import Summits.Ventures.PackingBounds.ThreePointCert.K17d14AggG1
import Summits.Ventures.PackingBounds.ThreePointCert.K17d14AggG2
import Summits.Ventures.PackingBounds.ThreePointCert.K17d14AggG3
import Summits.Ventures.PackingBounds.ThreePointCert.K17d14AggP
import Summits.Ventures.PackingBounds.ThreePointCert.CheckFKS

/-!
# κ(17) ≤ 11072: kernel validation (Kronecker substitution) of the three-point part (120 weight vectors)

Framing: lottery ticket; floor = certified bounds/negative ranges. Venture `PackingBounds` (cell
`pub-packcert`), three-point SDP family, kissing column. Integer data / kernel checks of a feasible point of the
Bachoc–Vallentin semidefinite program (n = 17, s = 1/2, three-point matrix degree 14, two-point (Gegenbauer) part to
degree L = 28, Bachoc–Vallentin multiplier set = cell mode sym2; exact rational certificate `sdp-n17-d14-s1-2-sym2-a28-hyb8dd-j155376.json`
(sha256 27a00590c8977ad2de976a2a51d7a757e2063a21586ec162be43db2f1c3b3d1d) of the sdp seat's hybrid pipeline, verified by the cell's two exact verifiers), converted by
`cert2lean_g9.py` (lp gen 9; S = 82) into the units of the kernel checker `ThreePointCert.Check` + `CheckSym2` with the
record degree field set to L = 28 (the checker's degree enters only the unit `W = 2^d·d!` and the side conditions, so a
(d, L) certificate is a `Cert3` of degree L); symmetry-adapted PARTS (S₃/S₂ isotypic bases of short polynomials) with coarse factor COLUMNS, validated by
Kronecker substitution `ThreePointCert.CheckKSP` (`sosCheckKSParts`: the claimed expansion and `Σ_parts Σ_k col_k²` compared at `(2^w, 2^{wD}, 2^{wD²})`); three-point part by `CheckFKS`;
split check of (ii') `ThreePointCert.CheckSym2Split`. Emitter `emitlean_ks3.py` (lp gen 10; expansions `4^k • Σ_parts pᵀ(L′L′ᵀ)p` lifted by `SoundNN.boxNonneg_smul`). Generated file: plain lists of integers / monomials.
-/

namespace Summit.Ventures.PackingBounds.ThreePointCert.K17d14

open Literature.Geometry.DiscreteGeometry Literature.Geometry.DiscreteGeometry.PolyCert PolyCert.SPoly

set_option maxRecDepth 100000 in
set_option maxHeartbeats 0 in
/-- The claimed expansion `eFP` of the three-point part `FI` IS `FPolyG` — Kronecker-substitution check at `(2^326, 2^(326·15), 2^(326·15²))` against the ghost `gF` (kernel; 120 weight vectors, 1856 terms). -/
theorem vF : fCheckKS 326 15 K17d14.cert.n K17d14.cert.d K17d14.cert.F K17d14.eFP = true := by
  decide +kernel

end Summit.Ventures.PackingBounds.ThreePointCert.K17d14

• _Task prompt_:
From the listing above, return the lines starting at the one with "import Summits.Ventures.PackingBounds.ThreePointCert.CheckFKS" and ending at the one with "verifiers), converted by", both kept, exactly as they appear and nothing more.

• _Task solution_:
import Summits.Ventures.PackingBounds.ThreePointCert.CheckFKS

/-!
# κ(17) ≤ 11072: kernel validation (Kronecker substitution) of the three-point part (120 weight vectors)

Framing: lottery ticket; floor = certified bounds/negative ranges. Venture `PackingBounds` (cell
`pub-packcert`), three-point SDP family, kissing column. Integer data / kernel checks of a feasible point of the
Bachoc–Vallentin semidefinite program (n = 17, s = 1/2, three-point matrix degree 14, two-point (Gegenbauer) part to
degree L = 28, Bachoc–Vallentin multiplier set = cell mode sym2; exact rational certificate `sdp-n17-d14-s1-2-sym2-a28-hyb8dd-j155376.json`
(sha256 27a00590c8977ad2de976a2a51d7a757e2063a21586ec162be43db2f1c3b3d1d) of the sdp seat's hybrid pipeline, verified by the cell's two exact verifiers), converted by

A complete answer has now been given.